The class is a case study in modern scientific problem-solving, and mankind's Hobbesian struggle with nature. Mr. Osborne, whose authoritative, wry, and understated demeanor, as well as his monotone and smirk, made me think of Vice President Dick Cheney, began the class with a video and PowerPoint presentation explaining the physics of friction, weight transfer, and yaw. We moved on to the meanings of oversteering, understeering, and the various braking techniques used to counteract them.
An "oversteer," we learned, is the classic fishtail, when the rear tires lose their grip on the road, weight lurches forward, and the vehicle starts to slide, back end first. An "understeer" is that helpless feeling you get when you try to turn around a bend, but your vehicle keeps sliding forward like a gleefully disobedient child.
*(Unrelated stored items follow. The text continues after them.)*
import Mathlib.LinearAlgebra.Lagrange
import HarnessLib

/-!
# HANDOFF — the PARTIAL-FRACTION (Lagrange) identity behind the dodger's transform (rh-explicit, track «HANDOFF», seat prove-2 gen8, ATTEMPT-16 Lemma A1 (ii)–(iv))

HONEST FRAMING. Nothing here bears on the truth of RH; this is finite algebra over a field. In ATTEMPT-16
(HOME/handoff/prove-2/ATTEMPT-16.md) the dodger is the cut-off cosine polynomial with coefficients
`a_k = (−1)^{k+1}P(ℓ_k²)/(2Λ^{(k)}(ℓ_k²))`, `P(u) = Π_j(1 − u/z_j²)` the polynomial killing the first `K` zeros, `ℓ_k` the lattice,
`Λ^{(k)}(u) = Π_{m≠k}(1 − u/ℓ_m²)`; Lemma A1 says its transform is `(sin bξ/(bξ))·P(ξ²)/Λ_K(ξ²)`. Given the kernel computation of the
transform of a cut-off cosine polynomial (`HandoffDodgerTransform.weilMellin_cutoffCosPoly`:
`(sin bξ/(bξ))·[1 + 2Σ(−1)^k a_kξ²/(ξ² − ℓ_k²)]`), what remains is the rational identity
  `P(u)/Π_k(1 − u/ν_k) = 1 − Σ_k [P(ν_k)/Π_{m≠k}(1 − ν_k/ν_m)]·u/(u − ν_k)`   (`u ∉ {ν_k}`)
for any polynomial `P` with `P(0) = 1`, `deg P ≤ K` and distinct non-zero nodes `ν_k` — Lagrange interpolation of
`P − c_∞Λ_K` at the nodes, equivalently: the two sides are polynomials of degree `≤ K` (after clearing `Λ_K`) agreeing at the
`K+1` points `0, ν_1, …, ν_K`. THIS FILE proves it (`eval_div_prod_eq_one_sub_sum`), via Mathlib's
`Polynomial.eq_of_degree_sub_lt_of_eval_finset_eq`. With `ν_k = ℓ_k²` and `a_k` as above it is exactly A1 (ii)–(iv) (the
edge identity `c_∞ = 1 + 2Σ(−1)^k a_k` of ATTEMPT-15/16 is its value at `u → ∞`, whose `u = 0` form is gen7's
`sum_prod_oneSubDiv_div_lagrange_zero`). No `sorry`, standard axioms.

References: this track (ATTEMPT-16 §2). Folklore (Lagrange interpolation).
-/

set_option linter.dupNamespace false

open Polynomial Finset

namespace Summit.RiemannHypothesis.RiemannHypothesis.Theorems.Handoff

variable {𝕜 : Type*} [Field 𝕜] {K : ℕ}

/-- The node polynomial `Λ(X) = Π_k (1 − X/ν_k)`. [folklore] -/
noncomputable def nodePoly (ν : Fin K → 𝕜) : 𝕜[X] := ∏ k, (C 1 - C (ν k)⁻¹ * X)

/-- The node polynomial with the `k`-th factor removed, `Λ^{(k)}(X) = Π_{m ≠ k}(1 − X/ν_m)`. [folklore] -/
noncomputable def nodePolyErase (ν : Fin K → 𝕜) (k : Fin K) : 𝕜[X] := ∏ m ∈ univ.erase k, (C 1 - C (ν m)⁻¹ * X)

/-- Each factor `1 − X/ν` has `natDegree ≤ 1`. [folklore] -/
theorem natDegree_linFactor_le (c : 𝕜) : (C (1 : 𝕜) - C c * X).natDegree ≤ 1 := by
  refine (natDegree_sub_le _ _).trans (max_le ?_ ?_)
  · rw [natDegree_C]; exact zero_le_one
  · exact (natDegree_C_mul_le _ _).trans natDegree_X_le

/-- `deg Λ ≤ K`. [folklore] -/
theorem natDegree_nodePoly_le (ν : Fin K → 𝕜) : (nodePoly ν).natDegree ≤ K := by
  unfold nodePoly
  have h1 := natDegree_prod_le (Finset.univ : Finset (Fin K)) (fun k ↦ (C (1 : 𝕜) - C (ν k)⁻¹ * X))
  have h2 : ∑ k : Fin K, (C (1 : 𝕜) - C (ν k)⁻¹ * X).natDegree ≤ ∑ _k : Fin K, (1 : ℕ) :=
    Finset.sum_le_sum fun k _ ↦ natDegree_linFactor_le (ν k)⁻¹
  have h3 : ∑ _k : Fin K, (1 : ℕ) = K := by simp
  omega

/-- `deg Λ^{(k)} ≤ K − 1`. [folklore] -/
theorem natDegree_nodePolyErase_le (ν : Fin K → 𝕜) (k : Fin K) : (nodePolyErase ν k).natDegree ≤ K - 1 := by
  unfold nodePolyErase
  have h1 := natDegree_prod_le (univ.erase k) (fun m ↦ (C (1 : 𝕜) - C (ν m)⁻¹ * X))
  have h2 : ∑ m ∈ univ.erase k, (C (1 : 𝕜) - C (ν m)⁻¹ * X).natDegree ≤ ∑ _m ∈ univ.erase k, (1 : ℕ) :=
    Finset.sum_le_sum fun m _ ↦ natDegree_linFactor_le (ν m)⁻¹
  have h3 : ∑ _m ∈ univ.erase k, (1 : ℕ) = K - 1 := by
    simp [Finset.card_erase_of_mem (mem_univ k)]
  omega

/-- `Λ(u) = Π_k (1 − u/ν_k)`. [folklore] -/
theorem eval_nodePoly (ν : Fin K → 𝕜) (u : 𝕜) : (nodePoly ν).eval u = ∏ k, (1 - u / ν k) := by
  unfold nodePoly
  rw [eval_prod]
  refine Finset.prod_congr rfl fun k _ ↦ ?_
  simp only [eval_sub, eval_mul, eval_C, eval_X]
  rw [div_eq_mul_inv, mul_comm]

/-- `Λ^{(k)}(u) = Π_{m≠k} (1 − u/ν_m)`. [folklore] -/
theorem eval_nodePolyErase (ν : Fin K → 𝕜) (k : Fin K) (u : 𝕜) :
    (nodePolyErase ν k).eval u = ∏ m ∈ univ.erase k, (1 - u / ν m) := by
  unfold nodePolyErase
  rw [eval_prod]
  refine Finset.prod_congr rfl fun m _ ↦ ?_
  simp only [eval_sub, eval_mul, eval_C, eval_X]
  rw [div_eq_mul_inv, mul_comm]

/-- `Λ = (1 − X/ν_k)·Λ^{(k)}`. [folklore] -/
theorem nodePoly_eq_mul (ν : Fin K → 𝕜) (k : Fin K) :
    nodePoly ν = (C 1 - C (ν k)⁻¹ * X) * nodePolyErase ν k := by
  unfold nodePoly nodePolyErase
  rw [← Finset.mul_prod_erase _ _ (mem_univ k)]

/-- **The polynomial identity**: for `P(0) = 1`, `deg P ≤ K`, distinct non-zero nodes,
`P = Λ + Σ_k (P(ν_k)/(ν_k·Λ^{(k)}(ν_k)))·X·Λ^{(k)}` — both sides have degree `≤ K` and agree at `0` and at every node.
[folklore] -/
theorem eq_nodePoly_add_sum (ν : Fin K → 𝕜) (hν : Function.Injective ν) (hν0 : ∀ k, ν k ≠ 0)
    (P : 𝕜[X]) (hP0 : P.eval 0 = 1) (hdeg : P.natDegree ≤ K) :
    P = nodePoly ν + ∑ k, C (P.eval (ν k) / (ν k * (nodePolyErase ν k).eval (ν k))) * X * nodePolyErase ν k := by
  classical
  -- the interpolation set {0} ∪ {ν_k}
  set s : Finset 𝕜 := insert 0 (univ.image ν) with hs
  have hcard : #s = K + 1 := by
    rw [hs, card_insert_of_notMem, card_image_of_injective _ hν, card_univ, Fintype.card_fin]
    simp only [mem_image, mem_univ, true_and, not_exists]
    exact fun k h ↦ hν0 k h
  -- Λ^{(k)}(ν_k) ≠ 0
  have hLk : ∀ k, (nodePolyErase ν k).eval (ν k) ≠ 0 := by
    intro k
    rw [eval_nodePolyErase, Finset.prod_ne_zero_iff]
    intro m hm
    have hmk : m ≠ k := ne_of_mem_erase hm
    have : ν k / ν m ≠ 1 := by
      intro h
      rw [div_eq_one_iff_eq (hν0 m)] at h
      exact hmk (hν h).symm
    exact sub_ne_zero.2 (Ne.symm this)
  apply eq_of_degree_sub_lt_of_eval_finset_eq (s := s)
  · -- degree
    rw [hcard]
    have hnat : (P - (nodePoly ν + ∑ k, C (P.eval (ν k) / (ν k * (nodePolyErase ν k).eval (ν k))) * X *
        nodePolyErase ν k)).natDegree ≤ K := by
      refine (natDegree_sub_le _ _).trans (max_le hdeg ?_)
      refine (natDegree_add_le _ _).trans (max_le (natDegree_nodePoly_le ν) ?_)
      refine natDegree_sum_le_of_forall_le _ _ fun k _ ↦ ?_
      refine natDegree_mul_le.trans ?_
      have h1 : (C (P.eval (ν k) / (ν k * (nodePolyErase ν k).eval (ν k))) * X).natDegree ≤ 1 :=
        natDegree_mul_le.trans (by simp)
      have h2 := natDegree_nodePolyErase_le ν k
      have hK : 1 ≤ K := Nat.succ_le_of_lt (Fin.pos k)
      omega
    exact lt_of_le_of_lt (degree_le_of_natDegree_le hnat) (by exact_mod_cast Nat.lt_succ_self K)
  · -- evaluations
    intro x hx
    rw [hs, mem_insert, mem_image] at hx
    rw [eval_add, eval_finsetSum]
    rcases hx with rfl | ⟨j, -, rfl⟩
    · -- at 0
      rw [hP0, eval_nodePoly]
      simp
    · -- at the node ν_j
      have hΛ : (nodePoly ν).eval (ν j) = 0 := by
        rw [nodePoly_eq_mul ν j, eval_mul]
        simp [hν0 j]
      rw [hΛ, zero_add, Finset.sum_eq_single j]
      · simp only [eval_mul, eval_C, eval_X]
        have hνj : ν j ≠ 0 := hν0 j
        have hLj := hLk j
        field_simp
      · intro k _ hkj
        have : (nodePolyErase ν k).eval (ν j) = 0 := by
          rw [eval_nodePolyErase, Finset.prod_eq_zero_iff]
          exact ⟨j, mem_erase.2 ⟨Ne.symm hkj, mem_univ j⟩, by simp [hν0 j]⟩
        simp [this]
      · simp

/-- **The partial-fraction (Lagrange) identity of ATTEMPT-16 Lemma A1 (ii)–(iv)**: for a polynomial `P` with `P(0) = 1` and
`deg P ≤ K`, distinct non-zero nodes `ν_k`, and `u` off the nodes,
`P(u)/Π_k(1 − u/ν_k) = 1 − Σ_k [P(ν_k)/Π_{m≠k}(1 − ν_k/ν_m)]·u/(u − ν_k)`.
With `ν_k = ℓ_k²`, `P(u) = Π_j(1 − u/z_j²)` and `a_k := (−1)^{k+1}P(ℓ_k²)/(2Π_{m≠k}(1 − ℓ_k²/ℓ_m²))` the right side is
`1 + 2Σ_k(−1)^k a_k u/(u − ℓ_k²)`, the bracket of `weilMellin_cutoffCosPoly`; so the dodger's transform on the line is
`(sin bξ/(bξ))·P(ξ²)/Λ_K(ξ²)`. [this track, ATTEMPT-16 Lemma A1] -/
theorem eval_div_prod_eq_one_sub_sum (ν : Fin K → 𝕜) (hν : Function.Injective ν) (hν0 : ∀ k, ν k ≠ 0)
    (P : 𝕜[X]) (hP0 : P.eval 0 = 1) (hdeg : P.natDegree ≤ K) (u : 𝕜) (hu : ∀ k, u ≠ ν k) :
    P.eval u / ∏ k, (1 - u / ν k) =
      1 - ∑ k, (P.eval (ν k) / ∏ m ∈ univ.erase k, (1 - ν k / ν m)) * (u / (u - ν k)) := by
  classical
  have hΛu : ∏ k, (1 - u / ν k) ≠ 0 := by
    rw [Finset.prod_ne_zero_iff]
    intro k _
    have : u / ν k ≠ 1 := by
      intro h
      rw [div_eq_one_iff_eq (hν0 k)] at h
      exact hu k h
    exact sub_ne_zero.2 (Ne.symm this)
  have hid := eq_nodePoly_add_sum ν hν hν0 P hP0 hdeg
  have hev := congrArg (fun p : 𝕜[X] ↦ p.eval u) hid
  simp only [eval_add, eval_finsetSum, eval_mul, eval_C, eval_X, eval_nodePoly, eval_nodePolyErase] at hev
  rw [hev, div_eq_iff hΛu, sub_mul, one_mul, Finset.sum_mul, sub_eq_add_neg, ← Finset.sum_neg_distrib]
  congr 1
  refine Finset.sum_congr rfl fun k _ ↦ ?_
  -- Λ^{(k)}(u)/Λ(u) = 1/(1 − u/ν_k)
  have hsplit : ∏ m, (1 - u / ν m) = (1 - u / ν k) * ∏ m ∈ univ.erase k, (1 - u / ν m) :=
    (Finset.mul_prod_erase _ _ (mem_univ k)).symm
  have hfac : (1 - u / ν k) ≠ 0 := by
    have : u / ν k ≠ 1 := by
      intro h; rw [div_eq_one_iff_eq (hν0 k)] at h; exact hu k h
    exact sub_ne_zero.2 (Ne.symm this)
  have hPe : ∏ m ∈ univ.erase k, (1 - u / ν m) ≠ 0 := by
    rw [Finset.prod_ne_zero_iff]
    intro m _
    have : u / ν m ≠ 1 := by
      intro h; rw [div_eq_one_iff_eq (hν0 m)] at h; exact hu m h
    exact sub_ne_zero.2 (Ne.symm this)
  have hLk : ∏ m ∈ univ.erase k, (1 - ν k / ν m) ≠ 0 := by
    rw [Finset.prod_ne_zero_iff]
    intro m hm
    have hmk : m ≠ k := ne_of_mem_erase hm
    have : ν k / ν m ≠ 1 := by
      intro h; rw [div_eq_one_iff_eq (hν0 m)] at h; exact hmk (hν h).symm
    exact sub_ne_zero.2 (Ne.symm this)
  have huk : u - ν k ≠ 0 := sub_ne_zero.2 (hu k)
  have hνk : ν k ≠ 0 := hν0 k
  rw [hsplit]
  field_simp
  ring

end Summit.RiemannHypothesis.RiemannHypothesis.Theorems.Handoff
Cooped up in the snow-shrouded Quonset hut learning about physics and steering techniques, however, isn't the same as maneuvering on silica-smooth ice. So we headed out to the maze.
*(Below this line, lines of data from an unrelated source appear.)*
import Summits.AnomalousDissipation.AnomalousDissipation.Theorems.MomentParityQuarticGateCoords
import Literature.MeasureTheory.Moments.TruncatedMomentPositivity

/-!
# REALIZE: strictly positive degree-4 moment data are carried by a level-`N` law
(infrastructure I3 for `MomentParity.QuarticGate`, line `recession-cone`,
stmt-AnomalousDissipation-11464)

Given an orthonormal band basis `b` of the level-`N` Galerkin space (bundle `hb`, `hbo` of
`exists_bandBasis`) and a truncated moment sequence `y` on `ℝⁿ` with `y 0 = 1` whose Riesz functional
is STRICTLY positive in degree `4` (`IsStrictlyKPositive univ 4 y`), there is a probability measure `μ`
on `H` carried by level-`N` fields, with finite fourth moments, whose coordinate polynomial moments of
degree `≤ 4` are `L_y`: `∫ Q((u, b₁), …, (u, bₙ)) dμ = L_y(Q)` (`exists_measure_of_strictlyKPositive`).

Proof: Fialkow–Nie 2010, Thm. 1.3 (`FialkowNie2010_thm_1_3_holds`, proved in the tree) gives a
representing measure on `ℝⁿ`; push it forward along the (linear, continuous) synthesis map
`x ↦ Σ_i x_i b_i ∈ H` (`exists_synthesis`), on whose range coordinates invert the synthesis.
Also: the torus-free bookkeeping `integrable_eval_of_moments` (integral of a polynomial of degree
`≤ k` against a measure with prescribed moments is the Riesz functional).
-/

namespace Summit.AnomalousDissipation.AnomalousDissipation.Theorems.MomentParityQuarticGate

open MeasureTheory Filter
open scoped InnerProductSpace RealInnerProductSpace ENNReal
open Literature.Analysis.FunctionSpaces Literature.Analysis.FluidPDE
open Literature.MeasureTheory.Moments
open Summit.AnomalousDissipation.AnomalousDissipation.Theses.MomentParity

set_option linter.dupNamespace false

/-! ## Moments and Riesz functionals on `ℝⁿ` (torus-free) -/

/-- `ℝⁿ` is a determining set in every degree (a real polynomial vanishing everywhere is zero).
[folklore] -/
theorem isDeterminingSet_univ (n k : ℕ) : IsDeterminingSet (Set.univ : Set (Fin n → ℝ)) k :=
  fun _ _ hp => MvPolynomial.funext fun x => by rw [hp x (Set.mem_univ x), map_zero]

/-- **Integrating a polynomial against prescribed moments.** If `m` has the moments `y_α = ∫ x^α dm`
for `|α| ≤ k` (with integrability), then every polynomial `Q` of total degree `≤ k` is `m`-integrable
and `∫ Q dm = L_y(Q)`. [folklore] -/
theorem integrable_eval_of_moments {n k : ℕ} {m : Measure (Fin n → ℝ)} {y : (Fin n →₀ ℕ) → ℝ}
    (hm : ∀ α : Fin n →₀ ℕ, (α.sum fun _ e => e) ≤ k →
      Integrable (fun x : Fin n → ℝ => ∏ i, x i ^ α i) m ∧ ∫ x, (∏ i, x i ^ α i) ∂m = y α)
    (Q : MvPolynomial (Fin n) ℝ) (hQ : Q.totalDegree ≤ k) :
    Integrable (fun x => MvPolynomial.eval x Q) m ∧
      ∫ x, MvPolynomial.eval x Q ∂m = rieszFunctional y Q := by
  have hdeg : ∀ α ∈ Q.support, (α.sum fun _ e => e) ≤ k := fun α hα =>
    (MvPolynomial.le_totalDegree hα).trans hQ
  have hfun : (fun x => MvPolynomial.eval x Q) =
      fun x => ∑ α ∈ Q.support, MvPolynomial.coeff α Q * ∏ i, x i ^ α i := by
    funext x
    exact MvPolynomial.eval_eq' x Q
  have hint : ∀ α ∈ Q.support,
      Integrable (fun x : Fin n → ℝ => MvPolynomial.coeff α Q * ∏ i, x i ^ α i) m :=
    fun α hα => (hm α (hdeg α hα)).1.const_mul _
  refine ⟨by rw [hfun]; exact integrable_finsetSum _ hint, ?_⟩
  rw [hfun, integral_finsetSum _ hint]
  unfold rieszFunctional
  refine Finset.sum_congr rfl fun α hα => ?_
  rw [integral_const_mul, (hm α (hdeg α hα)).2]

/-- A measure with the moments `y`, `y 0 = 1`, is a probability measure. [folklore] -/
theorem isProbabilityMeasure_of_moments {n k : ℕ} {m : Measure (Fin n → ℝ)} {y : (Fin n →₀ ℕ) → ℝ}
    (hm : ∀ α : Fin n →₀ ℕ, (α.sum fun _ e => e) ≤ k →
      Integrable (fun x : Fin n → ℝ => ∏ i, x i ^ α i) m ∧ ∫ x, (∏ i, x i ^ α i) ∂m = y α)
    (hy0 : y 0 = 1) : IsProbabilityMeasure m := by
  obtain ⟨h1, h2⟩ := hm 0 (by simp)
  simp only [Finsupp.coe_zero, Pi.zero_apply, pow_zero, Finset.prod_const_one] at h1 h2
  haveI : IsFiniteMeasure m := by
    rcases integrable_const_iff.1 h1 with h | h
    · exact absurd h one_ne_zero
    · exact h
  rw [integral_const, smul_eq_mul, mul_one, hy0] at h2
  exact isProbabilityMeasure_iff_real.2 h2

/-- The energy polynomial `(Σ_i X_i²)²` has total degree `≤ 4`. [folklore] -/
theorem totalDegree_sum_X_sq_sq_le (n : ℕ) :
    ((∑ i : Fin n, MvPolynomial.X i ^ 2) ^ 2 : MvPolynomial (Fin n) ℝ).totalDegree ≤ 4 := by
  have h2 : (∑ i : Fin n, (MvPolynomial.X i ^ 2 : MvPolynomial (Fin n) ℝ)).totalDegree ≤ 2 :=
    MvPolynomial.totalDegree_finsetSum_le fun i _ => by
      rw [MvPolynomial.totalDegree_X_pow]
  calc ((∑ i : Fin n, MvPolynomial.X i ^ 2) ^ 2 : MvPolynomial (Fin n) ℝ).totalDegree
      ≤ 2 * (∑ i : Fin n, (MvPolynomial.X i ^ 2 : MvPolynomial (Fin n) ℝ)).totalDegree :=
        MvPolynomial.totalDegree_pow _ _
    _ ≤ 2 * 2 := Nat.mul_le_mul_left 2 h2
    _ = 4 := rfl

/-! ## The realisation theorem -/

/-- **I3 — REALIZE.** For an orthonormal band basis `b` of `V_N` and a moment sequence `y` on `ℝⁿ`
with `y 0 = 1` whose Riesz functional is strictly positive in degree `4`, there is a probability
measure `μ` on `H`, carried by level-`N` fields, with `∫ ‖u‖⁴ dμ < ∞`, such that for every polynomial
`Q` of total degree `≤ 4` the coordinate observable `Q((u, bᵢ)ᵢ)` is integrable with
`∫ Q((u, bᵢ)ᵢ) dμ = L_y(Q)`. (Fialkow–Nie 2010, Thm. 1.3, pushed forward along the synthesis map.)
[cite: FialkowNie2010, Thm. 1.3] -/
theorem exists_measure_of_strictlyKPositive :
    ∀ {N n : ℕ} {b : Fin n → UnitAddTorus (Fin 3) → EuclideanSpace ℝ (Fin 3)},
      (∀ i, Torus.IsSmooth (b i) ∧ Torus.IsDivFree (b i) ∧ Torus.HasZeroMean (b i) ∧
        ∀ k ∉ (Torus.freqBall N).erase (0 : Fin 3 → ℤ),
          UnitAddTorus.mFourierCoeff (EuclideanSpace.complexify ∘ (b i)) k = 0) →
      (∀ i j, ∫ x, ⟪b i x, b j x⟫_ℝ = if i = j then (1 : ℝ) else 0) →
      ∀ (y : (Fin n →₀ ℕ) → ℝ), y 0 = 1 →
      Literature.MeasureTheory.Moments.IsStrictlyKPositive (Set.univ : Set (Fin n → ℝ)) 4 y →
      ∃ μ : Measure (Torus.energySpace (Fin 3)), IsProbabilityMeasure μ ∧
        (∀ᵐ u ∂μ, (∀ k ∉ (Torus.freqBall N).erase (0 : Fin 3 → ℤ),
          UnitAddTorus.mFourierCoeff (EuclideanSpace.complexify ∘
            (u.1 : UnitAddTorus (Fin 3) → EuclideanSpace ℝ (Fin 3))) k = 0)) ∧
        Integrable (fun u : Torus.energySpace (Fin 3) => ‖u‖ ^ 4) μ ∧
        ∀ Q : MvPolynomial (Fin n) ℝ, Q.totalDegree ≤ 4 →
          Integrable (fun u : Torus.energySpace (Fin 3) =>
            MvPolynomial.eval (fun i => Torus.pairing u.1 (b i)) Q) μ ∧
          ∫ u, MvPolynomial.eval (fun i => Torus.pairing u.1 (b i)) Q ∂μ =
            Literature.MeasureTheory.Moments.rieszFunctional y Q := by
  intro N n b hb hbo y hy0 hy
  obtain ⟨m, -, hm⟩ := FialkowNie2010_thm_1_3_holds n 4 Set.univ y isClosed_univ
    (isDeterminingSet_univ n 4) hy
  haveI := isProbabilityMeasure_of_moments hm hy0
  obtain ⟨B, hB⟩ := exists_synthesis hb hbo
  obtain ⟨L, hL⟩ : ∃ L : (Fin n → ℝ) →ₗ[ℝ] Torus.energySpace (Fin 3), ∀ x, L x = ∑ i, x i • B i :=
    ⟨∑ i, (LinearMap.proj i).smulRight (B i), fun x => by simp⟩
  have hLc : Continuous L := L.continuous_of_finiteDimensional
  have hLm : AEMeasurable L m := hLc.measurable.aemeasurable
  have hlev : ∀ x, ∀ k ∉ (Torus.freqBall N).erase (0 : Fin 3 → ℤ),
      UnitAddTorus.mFourierCoeff (EuclideanSpace.complexify ∘
        ((L x).1 : UnitAddTorus (Fin 3) → EuclideanSpace ℝ (Fin 3))) k = 0 := fun x => by
    rw [hL x]; exact (hB x).1
  have hcoord : ∀ x, (fun i => Torus.pairing (L x).1 (b i)) = x := fun x => by
    rw [hL x]; exact (hB x).2.1
  have hnorm : ∀ x, ‖L x‖ ^ 2 = ∑ i, x i ^ 2 := fun x => by
    rw [hL x]; exact (hB x).2.2.1
  refine ⟨m.map L, Measure.isProbabilityMeasure_map hLm, ?_, ?_, fun Q hQ => ?_⟩
  · -- carried by level-`N` fields: the range of `L` is closed, hence measurable
    have hr : MeasurableSet (Set.range L) := by
      rw [← LinearMap.coe_range]
      exact (Submodule.closed_of_finiteDimensional _).measurableSet
    filter_upwards [ae_map_mem_range L hr m] with u hu
    obtain ⟨x, rfl⟩ := hu
    exact hlev x
  · -- fourth moments: `‖L x‖⁴ = (Σ x_i²)²` is a polynomial of degree 4
    have hQeval : ∀ x : Fin n → ℝ,
        MvPolynomial.eval x ((∑ i : Fin n, MvPolynomial.X i ^ 2) ^ 2) = (∑ i, x i ^ 2) ^ 2 := by
      intro x
      simp [map_sum, map_pow]
    have h4c : Continuous fun u : Torus.energySpace (Fin 3) => ‖u‖ ^ 4 := continuous_norm.pow 4
    rw [integrable_map_measure h4c.aestronglyMeasurable hLm]
    refine (integrable_eval_of_moments hm _ (totalDegree_sum_X_sq_sq_le n)).1.congr
      (ae_of_all _ fun x => ?_)
    simp only [Function.comp_apply]
    rw [hQeval, ← hnorm, ← pow_mul]
  · -- coordinate polynomials of degree ≤ 4
    have hcont : Continuous fun u : Torus.energySpace (Fin 3) =>
        MvPolynomial.eval (fun i => Torus.pairing u.1 (b i)) Q :=
      (MvPolynomial.continuous_eval Q).comp (continuous_coords hb)
    have hcomp : (fun u : Torus.energySpace (Fin 3) =>
        MvPolynomial.eval (fun i => Torus.pairing u.1 (b i)) Q) ∘ L =
        fun x => MvPolynomial.eval x Q := by
      funext x
      simp only [Function.comp_apply]
      rw [hcoord x]
    obtain ⟨hi, he⟩ := integrable_eval_of_moments hm Q hQ
    refine ⟨(integrable_map_measure hcont.aestronglyMeasurable hLm).2 (by rw [hcomp]; exact hi), ?_⟩
    rw [integral_map hLm hcont.aestronglyMeasurable]
    simp_rw [hcoord]
    exact he

end Summit.AnomalousDissipation.AnomalousDissipation.Theorems.MomentParityQuarticGate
The center's research track is kept a pristine white, and test vehicles are scrubbed to near atomic-level perfection to rid them of sand and salt. Scientifically, this helps ensure the consistency of the hundreds of tests occurring here each week. Every evening, four-wheel-drive tractors drag a grooming machine over the lanes, which keeps them appropriately snowy and slick.
My first lesson on the test track was how to counteract the oversteer. Mr. Kunnari, who sported a red sweat shirt stitched with a smiling Michelin Man and "Toooooby" underneath, took me out in a Chevy Blazer to a series of concentric circles that included the solid ice rink. To correct an oversteer, you need to turn in the direction of the slide and accelerate. It's counterintuitive, of course, to feel the back end of your SUV sliding out from under you, then tap on the gas rather than the brakes. But as I sped around the oval, inducing oversteers, I soon turned my 360-degree spins into tail-swerving corrections that would have made the Dukes of Hazzard proud.
Much more difficult, however, is correcting an understeer. This time Osborne took me out to a varying test track, with straightaways and both broad and hairpin turns.
To make a vehicle turn when it refuses, there are a few tricks, and each frustrates a driver's natural inclinations. You absolutely cannot slam on the brakes, but you do need to transfer the weight of the vehicle to the front, so you should give the brake pedal a quick, firm tap.
But since the problem consists of front tires sliding sideways, a driver should also quickly straighten the wheels - or turn directly into the bank you're about to careen into (!) - which allows the tires to regain their grip. Looking in the direction of your turn - a key component, trust me - you then turn the wheel a second time. Driving the Chrysler Park Avenue on this course, I slammed into the snowbanks more times than I care to mention, and I'm sure I saw Osborne suppressing his Cheney-like smirk.
I soon got the hang of it, but I preferred the other understeering solution Mark taught me: driving two-footed - breaking with my left foot while accelerating with my right. Again, since two-footed driving had long been anathema to me, I found it a struggle.
Which is why, perhaps, at the end of the seminar, as I drove away awash with knowledge and power, I had to test my new driving skills on my rented Kia Amanti. When I took the turn leaving the center, I sped up, induced an oversteering slide, and tried to correct it with a burst of speed.
Not quite. I spun out on the road, coming to a stop and facing an oncoming (and unnoticed) Ford pickup - with its plow ominously raised. Slowly and safely, the driver stopped to let me turn around and continue on my way, which I did, as if I were driving Miss Daisy.